Once recombinants had been identified then ~2 μl of the culture was streaked onto LB+ Cm6.25/Kan22.5 plates and incubated overnight at 42 °C. The next day a few colonies were picked from each sector and patch plated onto LB + Cm/Kan and LB + Amp plates and incubated overnight at 30 °C. The vast majority of the CmR or KanR recombinants were phenotypically AmpS suggesting that the resident plasmid pSIM6 had been cured from the recombinants.

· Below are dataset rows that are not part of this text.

/-!
# Face inequalities of the Barbato–Morandin–Romito region WITH DAMPING SLACK — scale ratios `b ∈ [1.9, 2]`
(helper file for crux stmt-NavierStokesRegularity-27057 `SubOnsagerCeiling.ForwardTailCeilingKP`,
`--supports … --as helper`; LEAD SOC census v6 §C «joint region chain + slaved side drain»)

The chain certificates in the tree (`SubOnsagerCeilingDyadicRangeRegionIneq`, g3: `p ≥ 42/25`, `L ≥ p²`,
`pc = 1`; the two-window region `{h(x) ≤ y ≤ min(x/2 + 3/5, 1)}`, `h(x) = c((x - 1/10)/(9/10))⁴`) are
proved for the EXACT rescaled Katz–Pavlović law `Ẏₙ = -κₙYₙ + Fₙ(Y²ₙ₋₁ - pYₙYₙ₊₁)`. A KP network proper
drains the chain through its in-shell pumps into side sources (`-PΛₙ sₙ·xₙ`, `sₙ` slaved by the pair lemma
`kpProper_pairSlaving`, p646904): in rescaled variables this is an EXTRA, time-dependent, non-negative
damping `-Dₙ(t)Yₙ` with `Dₙ(t) ≤ D̄·Fₙ`, about which nothing else (no monotonicity in `n`) is known. The
upper faces are helped by it; the two faces whose inward inequality uses the LOWER shell's or the UPPER
shell's damping with the wrong sign — the slanted top (`+D̄Fₙx/2`) and the curved bottom (`+D̄Fₙ₊₁y`) —
need inviscid slack. This file re-certifies them at the threshold `p ≥ 47/25` (Tao's lattice: every
`b ∈ [1.9, 2]` at `θ = 101/200`) with slack `D̄ ≤ 1/5`:

* `top_poly_nonneg_damped`, `top_ineq_damped` — `(1/2)xy + (5/94)x ≤ (47/25)(y((y-δ)/(1-δ))⁴ - x²)` on the
  slanted piece (Bernstein coefficients of the quintic on `[0, 4/5]` all `≥ 0.017`);
* `bottom_poly_pos_damped`, `bottom_bound_damped`, `bottom_ineq_damped` — the bottom inequality with the
  extra term `-D·L·c·u⁴`, margin `3/100` (Bernstein coefficients of the octic on `[0,1]` all `≥ 0.035`);
* `top_slant_deriv_neg_damped`, `bottom_curve_deriv_neg_damped`, `bottom_corner_deriv_neg_damped`,
  `rhs_le_at_one_damped` — the face-derivative inequalities in TWO-SIDED form: the derivatives `Ẏₙ` are
  abstract numbers squeezed between `Gₙ - D̄FₙYₙ` and `Gₙ = -κₙYₙ + Fₙ(Y²ₙ₋₁ - pYₙYₙ₊₁)`.

HONEST FRAMING: polynomial inequalities towards a MODEL-lattice rung (crux `ForwardTailCeilingKP`, route
SubOnsagerCeiling, TL-M2Break); nothing here bears on Navier–Stokes regularity.
[cite: BarbatoMorandinRomito2011, §2 Lemma 2.1 (2.2)–(2.3) (the unperturbed faces)]
-/

noncomputable section

-- the sub-problem namespace `NavierStokesRegularity.NavierStokesRegularity` is the tree's layout (D-0017)
set_option linter.dupNamespace false

namespace Summit.NavierStokesRegularity.NavierStokesRegularity.Theorems.DyadicDamped

open Real

/-! ## The slanted piece with slack -/

/-- The quintic `T(x) = (47/25)(y u⁴ - x²) - (1/2)xy - (5/94)x`, `y = x/2 + 3/5`, `u = 5(x+1)/9`, expanded,
is non-negative on `[0, 4/5]`: Bernstein coefficients `≥ 0.017`. [this file] -/
theorem top_poly_nonneg_damped {x : ℝ} (hx0 : 0 ≤ x) (hx1 : x ≤ 4 / 5) :
    0 ≤ (235 / 2187 : ℝ) + 512399 / 3083670 * x - 739493 / 656100 * x ^ 2 + 235 / 243 * x ^ 3 +
      3055 / 6561 * x ^ 4 + 1175 / 13122 * x ^ 5 := by
  have h1 : 0 ≤ 4 / 5 - x := by linarith
  nlinarith [pow_nonneg h1 5, mul_nonneg hx0 (pow_nonneg h1 4),
    mul_nonneg (pow_nonneg hx0 2) (pow_nonneg h1 3), mul_nonneg (pow_nonneg hx0 3) (pow_nonneg h1 2),
    mul_nonneg (pow_nonneg hx0 4) h1, pow_nonneg hx0 5]

/-- **The slanted piece with slack** (`δ = 1/10`, `m = 1/2`, threshold `p = 47/25`, slack `D̄ = 1/5`, i.e.
`D̄x/(2p) = (5/94)x`): `(1/2)xy + (5/94)x ≤ (47/25)(y((y-δ)/(1-δ))⁴ - x²)` for `x ≥ 0`, `y = x/2+3/5 ≤ 1`.
[this file] -/
theorem top_ineq_damped {x y : ℝ} (hx : 0 ≤ x) (hy : y = 1 / 2 * x + 3 / 5) (hy1 : y ≤ 1) :
    1 / 2 * x * y + 5 / 94 * x ≤ 47 / 25 * (y * ((y - 1 / 10) / (9 / 10)) ^ 4 - x ^ 2) := by
  subst hy
  have hx1 : x ≤ 4 / 5 := by linarith
  have key := top_poly_nonneg_damped hx hx1
  have h18 : (1 / 2 * x + 3 / 5 - 1 / 10) / (9 / 10) = (5 * x + 5) / 9 := by ring
  rw [h18]
  nlinarith [key]

/-! ## The curved bottom piece with slack -/

/-- The damped bottom octic on `[0, 1]`: Bernstein coefficients `≥ 0.035`. [this file] -/
theorem bottom_poly_pos_damped {u : ℝ} (hu0 : 0 ≤ u) (hu1 : u ≤ 1) :
    (3 / 100 : ℝ) ≤ 2209 / 62500 + 19881 / 31250 * u + 178929 / 62500 * u ^ 2 - 1000 / 423 * u ^ 3 -
      7802 / 3125 * u ^ 4 + 100 / 423 * u ^ 7 + 2791 / 2350 * u ^ 8 := by
  have h1 : 0 ≤ 1 - u := by linarith
  nlinarith [pow_nonneg h1 8, mul_nonneg hu0 (pow_nonneg h1 7),
    mul_nonneg (pow_nonneg hu0 2) (pow_nonneg h1 6), mul_nonneg (pow_nonneg hu0 3) (pow_nonneg h1 5),
    mul_nonneg (pow_nonneg hu0 4) (pow_nonneg h1 4), mul_nonneg (pow_nonneg hu0 5) (pow_nonneg h1 3),
    mul_nonneg (pow_nonneg hu0 6) (pow_nonneg h1 2), mul_nonneg (pow_nonneg hu0 7) h1,
    pow_nonneg hu0 8]

/-- The damped bottom polynomial in BMR's variables at the threshold `p = 47/25`
(`p² = 2209/625`, `1/(2p) = 25/94`, `D̄/p = 5/47`, `4/((1-δ)p) = 1000/423`): for `u ∈ [0,1]`,
`x = 1/10 + (9/10)u`, `(2209/625)(x² - u⁴((25/94)u⁴ + 3/5) - (5/47)u⁴) - (1000/423)u³(1 - xu⁴) ≥ 3/100`.
[this file] -/
theorem bottom_bound_damped {u x : ℝ} (hu0 : 0 ≤ u) (hu1 : u ≤ 1) (hx : x = 1 / 10 + 9 / 10 * u) :
    (3 / 100 : ℝ) ≤ 2209 / 625 * (x ^ 2 - u ^ 4 * (25 / 94 * u ^ 4 + 3 / 5) - 5 / 47 * u ^ 4) -
      1000 / 423 * u ^ 3 * (1 - x * u ^ 4) := by
  have h := bottom_poly_pos_damped hu0 hu1
  subst hx
  have : 2209 / 625 * ((1 / 10 + 9 / 10 * u) ^ 2 - u ^ 4 * (25 / 94 * u ^ 4 + 3 / 5) - 5 / 47 * u ^ 4) -
      1000 / 423 * u ^ 3 * (1 - (1 / 10 + 9 / 10 * u) * u ^ 4) =
      2209 / 62500 + 19881 / 31250 * u + 178929 / 62500 * u ^ 2 - 1000 / 423 * u ^ 3 -
      7802 / 3125 * u ^ 4 + 100 / 423 * u ^ 7 + 2791 / 2350 * u ^ 8 := by ring
  linarith

/-- **The damped bottom-piece inequality in the form used by the dynamical argument.** For
`x ∈ [1/10, 1]`, `u = (x-δ)/(1-δ)`, coefficients `p ≥ 47/25`, `L ≥ p²`, `pc = 1` and slack `D ≤ 1/5`:
`L(x² - u⁴(cu⁴/2 + 3/5)) - (4c/(1-δ))u³(1 - xu⁴) - D·L·(c u⁴) > 0`. [this file] -/
theorem bottom_ineq_damped {x L p c D : ℝ} (hx0 : 1 / 10 ≤ x) (hx1 : x ≤ 1) (hp : 47 / 25 ≤ p)
    (hL : p ^ 2 ≤ L) (hpc : p * c = 1) (hD : D ≤ 1 / 5) :
    0 < L * (x ^ 2 - ((x - 1 / 10) / (9 / 10)) ^ 4 * (1 / 2 * c * ((x - 1 / 10) / (9 / 10)) ^ 4 + 3 / 5)) -
      4 * c / (9 / 10) * ((x - 1 / 10) / (9 / 10)) ^ 3 * (1 - x * ((x - 1 / 10) / (9 / 10)) ^ 4) -
      D * L * (c * ((x - 1 / 10) / (9 / 10)) ^ 4) := by
  set u : ℝ := (x - 1 / 10) / (9 / 10) with hu
  have hxu : x = 1 / 10 + 9 / 10 * u := by rw [hu]; ring
  have hu0 : 0 ≤ u := by rw [hu]; apply div_nonneg <;> linarith
  have hu1 : u ≤ 1 := by rw [hu, div_le_one (by norm_num)]; linarith
  have hux : u ≤ x := by linarith
  have hp0 : 0 < p := by linarith
  have hc0 : 0 < c := by
    have : 0 < p * c := by rw [hpc]; exact one_pos
    exact pos_of_mul_pos_right this hp0.le
  -- `c = 1/p ≤ 25/47`
  have hc1 : c ≤ 25 / 47 := by
    have : 47 / 25 * c ≤ p * c := mul_le_mul_of_nonneg_right hp hc0.le
    rw [hpc] at this
    linarith
  have hu4 : u ^ 4 ≤ u ^ 2 := by nlinarith [pow_nonneg hu0 2, mul_le_one₀ hu1 hu0 hu1]
  have hu2x : u ^ 2 ≤ x ^ 2 := pow_le_pow_left₀ hu0 hux 2
  have hu8 : u ^ 8 ≤ u ^ 4 := by
    have h44 : u ^ 8 = u ^ 4 * u ^ 4 := by ring
    rw [h44]; exact mul_le_of_le_one_right (pow_nonneg hu0 4) (pow_le_one₀ hu0 hu1)
  -- the bracket (with the slack) is non-negative, uniformly in `c ≤ 25/47`, `D ≤ 1/5`
  have hbr : 0 ≤ x ^ 2 - u ^ 4 * (1 / 2 * c * u ^ 4 + 3 / 5) - D * (c * u ^ 4) := by
    have e : x ^ 2 - u ^ 4 * (1 / 2 * c * u ^ 4 + 3 / 5) - D * (c * u ^ 4) =
        x ^ 2 - 3 / 5 * u ^ 4 - 1 / 2 * c * u ^ 8 - D * c * u ^ 4 := by ring
    rw [e]
    have h1 : 1 / 2 * c * u ^ 8 ≤ 25 / 94 * u ^ 4 := by nlinarith [pow_nonneg hu0 8, pow_nonneg hu0 4]
    have h2 : D * c * u ^ 4 ≤ 5 / 47 * u ^ 4 := by
      have : D * c ≤ 1 / 5 * (25 / 47) := mul_le_mul hD hc1 hc0.le (by norm_num)
      nlinarith [pow_nonneg hu0 4]
    nlinarith [pow_nonneg hu0 4]
  have hB : 0 ≤ 1 - x * u ^ 4 := by
    have : u ^ 4 ≤ 1 := pow_le_one₀ hu0 hu1
    nlinarith [pow_nonneg hu0 4]
  have hu3 : 0 ≤ u ^ 3 := pow_nonneg hu0 3
  have key := bottom_bound_damped hu0 hu1 hxu
  -- monotone replacement: `L ≥ p² ≥ (47/25)²`, `c ≤ 25/47`, `D ≤ 1/5`
  have hL' : (2209 / 625 : ℝ) ≤ L := by nlinarith
  have e1 : 2209 / 625 * (x ^ 2 - u ^ 4 * (25 / 94 * u ^ 4 + 3 / 5) - 5 / 47 * u ^ 4) ≤
      L * (x ^ 2 - u ^ 4 * (1 / 2 * c * u ^ 4 + 3 / 5) - D * (c * u ^ 4)) := by
    have h1 : x ^ 2 - u ^ 4 * (25 / 94 * u ^ 4 + 3 / 5) - 5 / 47 * u ^ 4 ≤
        x ^ 2 - u ^ 4 * (1 / 2 * c * u ^ 4 + 3 / 5) - D * (c * u ^ 4) := by
      have : D * c ≤ 1 / 5 * (25 / 47) := mul_le_mul hD hc1 hc0.le (by norm_num)
      nlinarith [pow_nonneg hu0 8, pow_nonneg hu0 4]
    calc 2209 / 625 * (x ^ 2 - u ^ 4 * (25 / 94 * u ^ 4 + 3 / 5) - 5 / 47 * u ^ 4)
        ≤ 2209 / 625 * (x ^ 2 - u ^ 4 * (1 / 2 * c * u ^ 4 + 3 / 5) - D * (c * u ^ 4)) :=
          mul_le_mul_of_nonneg_left h1 (by norm_num)
      _ ≤ L * (x ^ 2 - u ^ 4 * (1 / 2 * c * u ^ 4 + 3 / 5) - D * (c * u ^ 4)) :=
          mul_le_mul_of_nonneg_right hL' hbr
  have e2 : 4 * c / (9 / 10) * u ^ 3 * (1 - x * u ^ 4) ≤ 1000 / 423 * u ^ 3 * (1 - x * u ^ 4) := by
    have : 4 * c / (9 / 10) ≤ 1000 / 423 := by
      rw [div_le_iff₀ (by norm_num)]; linarith
    exact mul_le_mul_of_nonneg_right (mul_le_mul_of_nonneg_right this hu3) hB
  have e3 : L * (x ^ 2 - u ^ 4 * (1 / 2 * c * u ^ 4 + 3 / 5)) -
      4 * c / (9 / 10) * u ^ 3 * (1 - x * u ^ 4) - D * L * (c * u ^ 4) =
      L * (x ^ 2 - u ^ 4 * (1 / 2 * c * u ^ 4 + 3 / 5) - D * (c * u ^ 4)) -
      4 * c / (9 / 10) * u ^ 3 * (1 - x * u ^ 4) := by ring
  rw [e3]
  linarith

/-! ## Inward pointing on the boundary pieces, two-sided dynamics -/

/-- **Top face `Yₙ = 1`** (upper bound on `Ẏₙ` only): `Ẏₙ ≤ -κₙ + Fₙ(w² - p z) < 0` when `w ≤ 1`,
`z ≥ c = h(1)`, `pc = 1`. [cite: BarbatoMorandinRomito2011, §2 Lemma 2.1 (proof, piece n₁)] -/
theorem rhs_le_at_one_damped {κ F p c w z Y' : ℝ} (hκ : 0 < κ) (hF : 0 ≤ F) (hp : 0 ≤ p) (hpc : p * c = 1)
    (hw0 : 0 ≤ w) (hw1 : w ≤ 1) (hz : c ≤ z) (hup : Y' ≤ -κ * 1 + F * (w ^ 2 - p * 1 * z)) : Y' < 0 :=
  lt_of_le_of_lt hup (Literature.Barriers.NavierStokesRegularity.Dyadic.rhs_neg_at_one hκ hF hp hpc hw0 hw1 hz)

/-- **Slanted top piece `y = x/2 + 3/5` with slack**: if `Ẏₙ₊₁ ≤ Gₙ₊₁` and `Ẏₙ ≥ Gₙ - D̄Fₙx` with
`D̄ ≤ 1/5`, then `Ẏₙ₊₁ - Ẏₙ/2 < 0` on the piece (`p ≥ 47/25`, `L ≥ p²`, `pc = 1`, `z ≥ h(y)`).
[this file] -/
theorem top_slant_deriv_neg_damped {κn κn1 Fn L p c x y z w Db Yn' Yn1' : ℝ} (hκn : 0 < κn)
    (hκmono : κn ≤ κn1) (hFn : 0 < Fn) (hp : 47 / 25 ≤ p) (hpL : p ^ 2 ≤ L) (hpc : p * c = 1)
    (hx : 0 ≤ x) (hy : y = 1 / 2 * x + 3 / 5) (hy1 : y ≤ 1)
    (hz : c * ((y - 1 / 10) / (9 / 10)) ^ 4 ≤ z) (hDb : Db ≤ 1 / 5)
    (hup : Yn1' ≤ -κn1 * y + L * Fn * (x ^ 2 - p * y * z))
    (hlo : -κn * x + Fn * (w ^ 2 - p * x * y) - Db * Fn * x ≤ Yn') :
    Yn1' - 1 / 2 * Yn' < 0 := by
  have hy0 : 0 < y := by rw [hy]; positivity
  have hp0 : 0 < p := by linarith
  have hL : 0 < L := lt_of_lt_of_le (by positivity) hpL
  -- viscous part
  have hv : -κn1 * y + 1 / 2 * (κn * x) < 0 := by
    have : κn * y ≤ κn1 * y := mul_le_mul_of_nonneg_right hκmono hy0.le
    rw [hy] at this ⊢
    nlinarith
  -- inviscid part with slack: `L (x² - p y z) + (1/2) p x y + Db x / 2 ≤ 0`
  have hψ := top_ineq_damped hx hy hy1
  set q : ℝ := y * ((y - 1 / 10) / (9 / 10)) ^ 4 with hq
  have hu4 : q ≤ p * y * z := by
    have := mul_le_mul_of_nonneg_left hz (mul_nonneg hp0.le hy0.le)
    calc q = p * y * (c * ((y - 1 / 10) / (9 / 10)) ^ 4) := by
          rw [show p * y * (c * ((y - 1 / 10) / (9 / 10)) ^ 4) =
            (p * c) * (y * ((y - 1 / 10) / (9 / 10)) ^ 4) by ring, hpc, one_mul]
      _ ≤ p * y * z := this
  have hneg : x ^ 2 - q ≤ 0 := by nlinarith [mul_nonneg hx hy0.le]
  have hi : L * (x ^ 2 - p * y * z) + 1 / 2 * (p * x * y) + Db * x / 2 ≤ 0 := by
    have h1 : L * (x ^ 2 - p * y * z) ≤ L * (x ^ 2 - q) := by
      apply mul_le_mul_of_nonneg_left _ hL.le; linarith
    have h2 : L * (x ^ 2 - q) ≤ p ^ 2 * (x ^ 2 - q) := by nlinarith
    have h4 : p * (x ^ 2 - q) ≤ 47 / 25 * (x ^ 2 - q) := by nlinarith
    have h5 : 47 / 25 * (x ^ 2 - q) + 1 / 2 * x * y + 5 / 94 * x ≤ 0 := by rw [hq]; linarith
    -- `Db x/2 ≤ p · (5/94) x` since `Db ≤ 1/5` and `p ≥ 47/25`
    have h7 : Db * x / 2 ≤ p * (5 / 94 * x) := by
      have : Db * x ≤ 1 / 5 * x := mul_le_mul_of_nonneg_right hDb hx
      nlinarith
    have h3 : p ^ 2 * (x ^ 2 - q) + 1 / 2 * (p * x * y) + p * (5 / 94 * x) =
        p * (p * (x ^ 2 - q) + 1 / 2 * x * y + 5 / 94 * x) := by ring
    have h6 : p * (p * (x ^ 2 - q) + 1 / 2 * x * y + 5 / 94 * x) ≤ 0 :=
      mul_nonpos_of_nonneg_of_nonpos hp0.le (by linarith)
    linarith
  have hw : 0 ≤ Fn * w ^ 2 := mul_nonneg hFn.le (sq_nonneg w)
  have key : Yn1' - 1 / 2 * Yn' ≤
      (-κn1 * y + 1 / 2 * (κn * x)) + Fn * (L * (x ^ 2 - p * y * z) + 1 / 2 * (p * x * y) + Db * x / 2) -
        1 / 2 * (Fn * w ^ 2) := by nlinarith
  nlinarith [mul_nonpos_of_nonneg_of_nonpos hFn.le hi]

Eviction of the Drug Resistance Cassette

To evict the cat cassette, the recombinants were transformed with the plasmid pFT-K [104]. Transformation was done essentially as described above. pFT-K is a thermolabile replicon that confers temperature-sensitive resistance to kanamycin (25 μg/ml) and expresses the flp recombinase under the control of the tetracycline repressor (TetR) of the transposon Tn10. All the KanR transformants that were observed were pooled together into 20 ml of LB supplemented with kanamycin and grown overnight at 30 °C/250 rpm. The overnight grown culture was diluted 100 fold into fresh identical media and incubated at 30 °C under static conditions for 24 h. The following day the FLP recombinase was induced by diluting the overnight culture 4 fold in 20 ml of LB supplemented with unautoclaved chlorotetracycline, at a range of concentrations (20–200 μg/ml), and growing overnight at 30 °C under static conditions. Chlorotetracycline binds to and inactivates the TetR repressor thereby derepressing the flp gene. FLP recombinase, in turn, recognizes and catalyzes the site-specific recombination between the two direct repetitive FRT sites to evict the bracketed cat resistance cassette, leaving behind a solitary residual FRT site. As a consequence, the engineered bacterial excisant becomes resensitized to chloramphenicol. After overnight induction of the cultures, a loopful of bacteria was streaked onto nonselective LB plates and incubated overnight at 42 °C to cure the thermolabile plasmid. The next day ~36 independently isolated colonies were spot-streaked onto LB, LB + Cm, and LB + Kan and incubated overnight at 30 °C to screen for the CmS excisants that had also been cured of the plasmid (KanS). If the excisant had not been cured of the plasmid then the CmS isolate was re-streaked onto fresh LB plates and incubated for another night at 42 °C to cure the plasmid. The genotype of the excisants was further verified by PCR as described above.